Serbia and Turkey, while deepening relations with each other, do not refrain from developing relations that contradict each other's interests. At a time when Turkey openly expressed a position on Kosovo and Bosnia issues that the Serbian state and the public did not like, Serbia gave priority to establishing diplomatic contacts with Armenia, the United Arab Emirates, and Southern Cyprus.
It can be said that Erdogan's latest visit to Serbia takes into account all the balances of the regional and international system, supports the process of integration of the region with Western institutions, emphasizes the importance of strengthening interdependence with Serbia, includes a framework designed to prevent all negativity in Turkish-Serbian relations due to arms supplies to Kosovo and emphasize Turkey's vision of stability in the region.
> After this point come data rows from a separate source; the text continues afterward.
import Summits.QuantumFields.BalabanUV.Beta.EriceRemainderEnclosureHistoryAutonomyComparisonDampedWindow

/-!
# EriceRemainderEnclosureHistoryAutonomyComparisonDampedBudget — (E70f) COMPARISON UNDER THE DAMPED BUDGET: `B = b + Σ_{k<K} L_k·u_k` (ANY ages, sizes,
# Markov weight), `B′ ≥ B` with isotone excess BOUNDED by `η̄` on the box; if along EVERY base solution `g` from every pin the damped windows
# `T_{l+1} = (T_l + 1)∕(1 + s₀·φ_{l+1}(g))` (`φ_{l+1}(g) = Σ_k L_k g_{l+1+k}³ √((2l+3)∕(2(l+1+k)+1))`, `s₀ = ρ²∕(1+ρ)`, `ρ²(1 + η̄∕b) ≤ 1`) satisfy
# **`Σ_k L_k·(g_k³∕2)·T_k ≤ 1`**, then ANY box solutions from one pin satisfy `h′ ≤ h` at EVERY scale — (E58b)'s profile condition with DAMPED windows
# ((E70e) THE STEP ∘ (E63a) the principle); the first END of route (R-a)

Cell `pub-balaban`, β-function sub-cell, BINDER row D4 «RemainderConst leaves for Bałaban's split» (`HOME/BINDER-OWNERS.md`; owner lineage `b2b-balaban-beta-an4`;
this file by co-owner #2 lineage `b2b-balaban-beta-d4-p2`, generation 60), β-FLOW TEAM duty (1), FREEZE (0) honoured (def-free; (E70e)'s
`levelGap_le_damped_window` ∕ `effective_le_of_family_le_at_damped_window`, (E63a)'s `le_of_isotone_excess_of_step_below`, (E64a)'s `sq_div_one_add_mono`,
(E48a)'s `le_of_pin_le` ∕ `memFlow_tail`, node U2's `invSq_eq_of_memFlow` ∕ `mul_lower_le_drive`, (E41)'s `affine_monotone` ∕ `affine_floor` ∕ `affine_zerothMoment`
BY NAME; nothing restated).

HONEST FRAMING (page 1, verbatim and binding).  *"Discharging BetaPertH makes Bałaban's UV stability UNCONDITIONAL — a real constructive-QFT result; it is
NOT the continuum limit and NOT the Clay problem."*  THIS FILE DISCHARGES NOTHING OF THE KIND.  Elementary real analysis about ABSTRACT affine functionals on a
box ]0,γ]^ℕ with displayed floors, profiles and signs — hypotheses of a census, not facts; the form, signs, ages and moments of Bałaban's (1.22) limit functional
are NOT PRINTED ([I] p. 298; GAPS G-t4-U2-1∕-2) and NOT asserted.  Row D4 class UNCHANGED (critical-path width 0; instance 0∕1; D4 DISCHARGE NO DATE).  HONEST
DEPENDENCY: continuum YM on T⁴ ⇐ BetaPertH ∧ nine spine estimates (0/9 proved); BetaPertH ⇐ (D1) ∧ (D4) ∧ CAP+tail; G-an2-4 gates asym, D1 and NE2/3/4.

THE POINT (census sense (α); the COMPARISON column, conjecture (E58′); route (R-a) of `HOME/b2b-balaban-beta-d4-p2/g60/e70/README.md`).  (E70e) proved THE STEP
under `Σ_k L_k(h_k³∕2)T_k ≤ 1` with the shape factor `s = r²∕(1+r)`, `r = h′_{l+1}∕h_{l+1}`, read off the comparison configuration.  Here the shape factor is
bounded BELOW through the size of the excess: `r² = 1∕(1 + h_{l+1}²D_{l+1})`, `D_{l+1} ≤ (l+1)η` ((E70e) with `T_k = k`), `h_{l+1}² ≤ 1∕((l+1)b)` — so
`r² ≥ 1∕(1 + η̄∕b)` whenever the excess is at most `η̄` on the box, and `s ≥ s₀ = ρ²∕(1+ρ)` for any `ρ > 0` with `ρ²(1 + η̄∕b) ≤ 1`.  The damped windows
with `s₀` are functionals of the BASE trajectory alone, and (E63a)'s principle turns the STEP into comparison from every pin.  At first order (`η̄ → 0`,
`ρ → 1`, `s₀ → ½`) the hypothesis is the Λ-criterion of the README (numerically `Λ ≤ 0.72` on every simulated profile — towers, clusters, two far ages — where
(E58b)'s `Q∕2` is the total load `≤ 0.84`); the size enters only through `s₀`.  NOT CLAIMED: that the damped budget holds for every profile (astronomically
separated towers add `≈ 0.75 × 0.68` per decoupled age); anything printed.

WHAT IS PROVED ([folklore]; 0 `def`, 0 sorry).  `ratio_sq_ge` (the shape factor from the size of the excess), **`le_of_isotone_excess_of_damped_budget`** (END).
-/
noncomputable section
open Finset Set

namespace Summit.QuantumFields.BalabanUV.Beta.EriceRemainderEnclosureHistoryAutonomyComparisonDampedBudget

open Literature.MathematicalPhysics.QuantumFieldTheory.Balaban1983to89
open Literature.MathematicalPhysics.QuantumFieldTheory.Balaban1983to89.T4BetaStationary
open Literature.MathematicalPhysics.QuantumFieldTheory.Balaban1983to89.T4BetaFlowWellPosed
open Summit.QuantumFields.BalabanUV.Beta.EriceRemainderEnclosureHistoryAutonomyOrder (strictAnti_of_memFlow memFlow_tail le_of_pin_le)
open Summit.QuantumFields.BalabanUV.Beta.EriceRemainderEnclosureHistoryAutonomyComparisonDropBound (le_of_isotone_excess_of_step_below)
open Summit.QuantumFields.BalabanUV.Beta.EriceRemainderEnclosureHistoryAutonomyComparisonGapPersistence (sq_div_one_add_mono)
open Summit.QuantumFields.BalabanUV.Beta.EriceRemainderEnclosureHistoryAutonomyComparisonDampedWindow
  (levelGap_le_damped_window effective_le_of_family_le_at_damped_window)
open Summit.QuantumFields.BalabanUV.Beta.EriceRemainderEnclosureHistoryAutonomyMonotone (affine_monotone affine_floor affine_zerothMoment)

variable {B' : (ℕ → ℝ) → ℝ} {M' γ b : ℝ} {L : ℕ → ℝ} {K : ℕ} {h h' : ℕ → ℝ}

/-- The shape factor from the size of the excess: for `0 < x′ ≤ x` with `x²·(1∕x′² − 1∕x²) ≤ c` and `ρ > 0`, `ρ²(1 + c) ≤ 1`: `ρ ≤ x′∕x`
(`(x′∕x)² = 1∕(1 + x²(1∕x′² − 1∕x²))`). [folklore] -/
theorem ratio_sq_ge {x x' c ρ : ℝ} (hx : 0 < x) (hx' : 0 < x') (hle : x' ≤ x) (hc : x ^ 2 * (1 / x' ^ 2 - 1 / x ^ 2) ≤ c)
    (hρ : 0 < ρ) (hρc : ρ ^ 2 * (1 + c) ≤ 1) : ρ ≤ x' / x := by
  have hr0 : 0 < x' / x := div_pos hx' hx
  have e : (x' / x) ^ 2 * (1 + x ^ 2 * (1 / x' ^ 2 - 1 / x ^ 2)) = 1 := by field_simp; ring
  have hD : 0 ≤ x ^ 2 * (1 / x' ^ 2 - 1 / x ^ 2) :=
    mul_nonneg (sq_nonneg x) (sub_nonneg.2 (one_div_le_one_div_of_le (pow_pos hx' 2) (pow_le_pow_left₀ hx'.le hle 2)))
  have hsq : ρ ^ 2 ≤ (x' / x) ^ 2 := by nlinarith [e, hD, sq_nonneg ρ, sq_nonneg (x' / x)]
  exact (pow_le_pow_iff_left₀ hρ.le hr0.le two_ne_zero).mp hsq

/-- **COMPARISON UNDER THE DAMPED BUDGET.**  `B(u) = b + Σ_{k<K} L_k·u_k` on ]0,γ] (`b > 0`, `L ≥ 0` of ANY sizes, ages, Markov weight); `B′ ≥ B` with a
zeroth moment `M′ ≥ 0`, an ISOTONE excess, and the excess BOUNDED by `η̄` on the box; `ρ > 0` with `ρ²(1 + η̄∕b) ≤ 1` and `s₀ = ρ²∕(1+ρ)`.  Suppose THE DAMPED
BUDGET: along every box solution `g` of `B` from every pin `q ∈ ]0,γ]` there is `T` with `T_0 = 0`, `T_l + 1 ≤ T_{l+1}·(1 + φ_{l+1}(g)·s₀)`
(`φ_{l+1}(g) = Σ_k L_k·g_{l+1+k}³·√((2l+3)∕(2(l+1+k)+1))`) and `Σ_k L_k·(g_k³∕2)·T_k ≤ 1`.  Then ANY box solutions `h`, `h′` of `B`, `B′` from one pin
satisfy `h′ ≤ h` at EVERY scale — (E63a)'s principle with (E70e)'s STEP. [folklore] -/
theorem le_of_isotone_excess_of_damped_budget {p ρ ηbar : ℝ} (hL : ∀ k, 0 ≤ L k) (hb : 0 < b)
    (hB' : ∀ u u' : ℕ → ℝ, SeqBox γ u → SeqBox γ u' → ∀ D : ℝ, (∀ j, |u j - u' j| ≤ D) → |B' u - B' u'| ≤ M' * D) (hM' : 0 ≤ M')
    (hexc : ∀ u, SeqBox γ u → (fun u : ℕ → ℝ => b + ∑ k ∈ range K, L k * u k) u ≤ B' u)
    (hDmono : ∀ u v : ℕ → ℝ, SeqBox γ u → SeqBox γ v → (∀ j, u j ≤ v j) →
      B' u - (fun u : ℕ → ℝ => b + ∑ k ∈ range K, L k * u k) u ≤ B' v - (fun u : ℕ → ℝ => b + ∑ k ∈ range K, L k * u k) v)
    (hexcle : ∀ u, SeqBox γ u → B' u - (fun u : ℕ → ℝ => b + ∑ k ∈ range K, L k * u k) u ≤ ηbar)
    (hρ : 0 < ρ) (hρη : ρ ^ 2 * (1 + ηbar / b) ≤ 1)
    (hbudget : ∀ (q : ℝ) (g : ℕ → ℝ), 0 < q → q ≤ γ → SeqBox γ g → MemFlow (fun u : ℕ → ℝ => b + ∑ k ∈ range K, L k * u k) q g →
      ∃ T : ℕ → ℝ, T 0 = 0 ∧
        (∀ l : ℕ, T l + 1 ≤ T (l + 1) * (1 + (∑ k ∈ range K, L k * g (l + 1 + k) ^ 3 *
          Real.sqrt ((2 * ((l : ℝ) + 1) + 1) / (2 * (((l : ℝ) + 1) + k) + 1))) * (ρ ^ 2 / (1 + ρ)))) ∧
        ∑ k ∈ range K, L k * (g k ^ 3 / 2) * T k ≤ 1)
    (hp : 0 < p) (hpγ : p ≤ γ) (hh : SeqBox γ h) (hf : MemFlow (fun u : ℕ → ℝ => b + ∑ k ∈ range K, L k * u k) p h)
    (hh' : SeqBox γ h') (hf' : MemFlow B' p h') (j : ℕ) : h' j ≤ h j := by
  set Bf : (ℕ → ℝ) → ℝ := fun u => b + ∑ k ∈ range K, L k * u k with hB_def
  have hmono : ∀ u v : ℕ → ℝ, SeqBox γ u → SeqBox γ v → (∀ j, u j ≤ v j) → Bf u ≤ Bf v := affine_monotone hL
  have hlo : ∀ u, SeqBox γ u → b ≤ Bf u := affine_floor hL
  have hlo' : ∀ u, SeqBox γ u → b ≤ B' u := fun u hu => (hlo u hu).trans (hexc u hu)
  have hB : ∀ u u' : ℕ → ℝ, SeqBox γ u → SeqBox γ u' → ∀ D : ℝ, (∀ j, |u j - u' j| ≤ D) → |Bf u - Bf u'| ≤ (∑ k ∈ range K, L k) * D :=
    affine_zerothMoment hL
  have hM : 0 ≤ ∑ k ∈ range K, L k := sum_nonneg fun k _ => hL k
  have hηbar : 0 ≤ ηbar := by
    have hγ : 0 < γ := hp.trans_le hpγ
    have := hexcle (fun _ => γ) (fun _ => ⟨hγ, le_rfl⟩); have := hexc (fun _ => γ) (fun _ => ⟨hγ, le_rfl⟩); linarith
  refine le_of_isotone_excess_of_step_below (B := Bf) hmono hB hM hb hlo hB' hM' hexc hDmono ?_ hp hpγ hh hf hh' hf' j
  intro S S' hS huniq hS' huniq' y hy hyγ hdeep g g' hg hfg hg' hfg' hle
  -- ordered pins give ordered base solutions
  have hpin : ∀ t t' : ℝ, ∀ u u' : ℕ → ℝ, 0 < t → t ≤ t' → t' ≤ γ → SeqBox γ u → SeqBox γ u' →
      MemFlow Bf t u → MemFlow Bf t' u' → ∀ j, u j ≤ u' j :=
    fun t t' u u' ht htt' ht'γ hu hu' hfu hfu' j => le_of_pin_le hb hB hM hlo huniq ht htt' ht'γ hu hu' hfu hfu' j
  -- the perturbed tails lie below the base solutions from their own pins (comparison one floor step deeper)
  have htail : ∀ l j, g' (l + 1 + j) ≤ S (g' (l + 1)) j := by
    intro l j
    have hz := (hg' (l + 1)).1
    have hzγ := (hg' (l + 1)).2
    have hlev : 1 / y ^ 2 + b ≤ 1 / g' (l + 1) ^ 2 := by
      rw [invSq_eq_of_memFlow hfg' (l + 1)]
      have := mul_lower_le_drive hlo' hg' (l + 1)
      have hl1 : b ≤ ((l + 1 : ℕ) : ℝ) * b := by
        have : (1 : ℝ) ≤ ((l + 1 : ℕ) : ℝ) := by exact_mod_cast Nat.succ_le_succ (Nat.zero_le l)
        nlinarith
      linarith
    obtain ⟨_, hSle⟩ := hdeep (g' (l + 1)) hz hzγ hlev
    have htl : MemFlow B' (g' (l + 1)) (fun j => g' (l + 1 + j)) := memFlow_tail hfg' (l + 1)
    have e : (fun j => g' (l + 1 + j)) = S' (g' (l + 1)) :=
      huniq' _ hz hzγ _ _ (seqBox_shift hg' (l + 1)) (hS' _ hz hzγ).1 htl (hS' _ hz hzγ).2
    have := hSle j
    rw [← e] at this
    exact this
  -- the damped windows of the base trajectory g from pin y
  obtain ⟨T, hT0, hT, hΛ⟩ := hbudget y g hy hyγ hg hfg
  -- excess at this pin
  set η : ℝ := B' g' - Bf g' with hη_def
  have hη0 : 0 ≤ η := by rw [hη_def]; linarith [hexc g' hg']
  have hηle : η ≤ ηbar := hexcle g' hg'
  -- first pass with T_k = k: D_l ≤ l·η
  have hlin : ∀ l : ℕ, 1 / g' l ^ 2 - 1 / g l ^ 2 ≤ η * l := by
    intro l
    have := levelGap_le_damped_window (T := fun n => (n : ℝ)) hL hb hexc hDmono hpin hS hy hg hfg hg' hfg' hle htail
      (by simp) (fun n => by
        have hφ : 0 ≤ (∑ k ∈ range K, L k * g (n + 1 + k) ^ 3 * Real.sqrt ((2 * ((n : ℝ) + 1) + 1) / (2 * (((n : ℝ) + 1) + k) + 1))) :=
          sum_nonneg fun k _ => mul_nonneg (mul_nonneg (hL k) (pow_nonneg (hg (n + 1 + k)).1.le 3)) (Real.sqrt_nonneg _)
        have hs : 0 ≤ (g' (n + 1) / g (n + 1)) ^ 2 / (1 + g' (n + 1) / g (n + 1)) := by
          have := (hg' (n + 1)).1; have := (hg (n + 1)).1; positivity
        push_cast
        nlinarith [mul_nonneg hφ hs]) l
    simpa [hη_def, hB_def, mul_comm] using this
  -- the shape factor s_{l+1} ≥ s₀
  have hshape : ∀ l : ℕ, ρ ^ 2 / (1 + ρ) ≤ (g' (l + 1) / g (l + 1)) ^ 2 / (1 + g' (l + 1) / g (l + 1)) := by
    intro l
    have hx := (hg (l + 1)).1
    have hx' := (hg' (l + 1)).1
    -- g(l+1)² D_{l+1} ≤ η̄/b
    have hc : g (l + 1) ^ 2 * (1 / g' (l + 1) ^ 2 - 1 / g (l + 1) ^ 2) ≤ ηbar / b := by
      have hD := hlin (l + 1)
      have hlev : ((l + 1 : ℕ) : ℝ) * b ≤ 1 / g (l + 1) ^ 2 := by
        rw [invSq_eq_of_memFlow hfg (l + 1)]
        have := mul_lower_le_drive hlo hg (l + 1)
        have : 0 ≤ 1 / y ^ 2 := by positivity
        linarith
      have hl1 : (0 : ℝ) < ((l + 1 : ℕ) : ℝ) := by positivity
      -- g² ≤ 1/((l+1) b)
      have hg2 : g (l + 1) ^ 2 ≤ 1 / (((l + 1 : ℕ) : ℝ) * b) := by
        rw [le_div_iff₀ (by positivity)]
        have := mul_le_mul_of_nonneg_left hlev (sq_nonneg (g (l + 1)))
        have e : g (l + 1) ^ 2 * (1 / g (l + 1) ^ 2) = 1 := by field_simp
        nlinarith [this, e]
      have hDnn : 0 ≤ 1 / g' (l + 1) ^ 2 - 1 / g (l + 1) ^ 2 :=
        sub_nonneg.2 (one_div_le_one_div_of_le (pow_pos hx' 2) (pow_le_pow_left₀ hx'.le (hle (l + 1)) 2))
      calc g (l + 1) ^ 2 * (1 / g' (l + 1) ^ 2 - 1 / g (l + 1) ^ 2)
          ≤ (1 / (((l + 1 : ℕ) : ℝ) * b)) * (η * ((l + 1 : ℕ) : ℝ)) := mul_le_mul hg2 hD hDnn (by positivity)
        _ = η / b := by field_simp
        _ ≤ ηbar / b := div_le_div_of_nonneg_right hηle hb.le
    have hr := ratio_sq_ge hx hx' (hle (l + 1)) hc hρ hρη
    exact sq_div_one_add_mono hρ.le hr
  -- the damped windows satisfy (E70e)'s hypothesis with the true shape factor
  have hTnn : ∀ k, 0 ≤ T k := by
    intro k
    induction k with
    | zero => rw [hT0]
    | succ k ihk =>
      have hTk := hT k
      have hφ0 : 0 ≤ ∑ k' ∈ range K, L k' * g (k + 1 + k') ^ 3 * Real.sqrt ((2 * ((k : ℝ) + 1) + 1) / (2 * (((k : ℝ) + 1) + k') + 1)) :=
        sum_nonneg fun k' _ => mul_nonneg (mul_nonneg (hL k') (pow_nonneg (hg (k + 1 + k')).1.le 3)) (Real.sqrt_nonneg _)
      have hs0 : 0 ≤ ρ ^ 2 / (1 + ρ) := by positivity
      have hpos : 0 < 1 + (∑ k' ∈ range K, L k' * g (k + 1 + k') ^ 3 * Real.sqrt ((2 * ((k : ℝ) + 1) + 1) / (2 * (((k : ℝ) + 1) + k') + 1))) *
          (ρ ^ 2 / (1 + ρ)) := by nlinarith [mul_nonneg hφ0 hs0]
      by_contra hneg
      rw [not_le] at hneg
      have := mul_neg_of_neg_of_pos hneg hpos
      linarith
  have hT' : ∀ l : ℕ, T l + 1 ≤ T (l + 1) * (1 + (∑ k ∈ range K, L k * g (l + 1 + k) ^ 3 *
      Real.sqrt ((2 * ((l : ℝ) + 1) + 1) / (2 * (((l : ℝ) + 1) + k) + 1))) * ((g' (l + 1) / g (l + 1)) ^ 2 / (1 + g' (l + 1) / g (l + 1)))) := by
    intro l
    have hφ0 : 0 ≤ ∑ k ∈ range K, L k * g (l + 1 + k) ^ 3 * Real.sqrt ((2 * ((l : ℝ) + 1) + 1) / (2 * (((l : ℝ) + 1) + k) + 1)) :=
      sum_nonneg fun k _ => mul_nonneg (mul_nonneg (hL k) (pow_nonneg (hg (l + 1 + k)).1.le 3)) (Real.sqrt_nonneg _)
    have h1 := hT l
    have h2 : T (l + 1) * (1 + (∑ k ∈ range K, L k * g (l + 1 + k) ^ 3 *
        Real.sqrt ((2 * ((l : ℝ) + 1) + 1) / (2 * (((l : ℝ) + 1) + k) + 1))) * (ρ ^ 2 / (1 + ρ))) ≤
        T (l + 1) * (1 + (∑ k ∈ range K, L k * g (l + 1 + k) ^ 3 *
        Real.sqrt ((2 * ((l : ℝ) + 1) + 1) / (2 * (((l : ℝ) + 1) + k) + 1))) * ((g' (l + 1) / g (l + 1)) ^ 2 / (1 + g' (l + 1) / g (l + 1)))) :=
      mul_le_mul_of_nonneg_left (by nlinarith [mul_le_mul_of_nonneg_left (hshape l) hφ0]) (hTnn (l + 1))
    exact h1.trans h2
  exact effective_le_of_family_le_at_damped_window hL hb hexc hDmono hpin hS hy hg hfg hg' hfg' hle htail hT0 hT' hΛ

end Summit.QuantumFields.BalabanUV.Beta.EriceRemainderEnclosureHistoryAutonomyComparisonDampedBudget

end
Thus, Turkey's foreign policy, which makes it the central country in the Balkans and forms a balance in accordance with its potential for influence, includes negotiations with each country, demonstrates a constructive approach and requires the development of relations focused on economic development, stability and trust. In this context, a policy that places maximum emphasis on positive issues without prejudice to national interests and allies in the region, limiting negative agendas as much as possible, comes to the fore. In order for Turkey to deepen its active policy in the region even more and become a policy-setting country, it needs to offer a projection of the future for the region. This projection should include building up economic, political, and military institutional potential, assuming the consent of peoples and countries to this without reference to ideological power.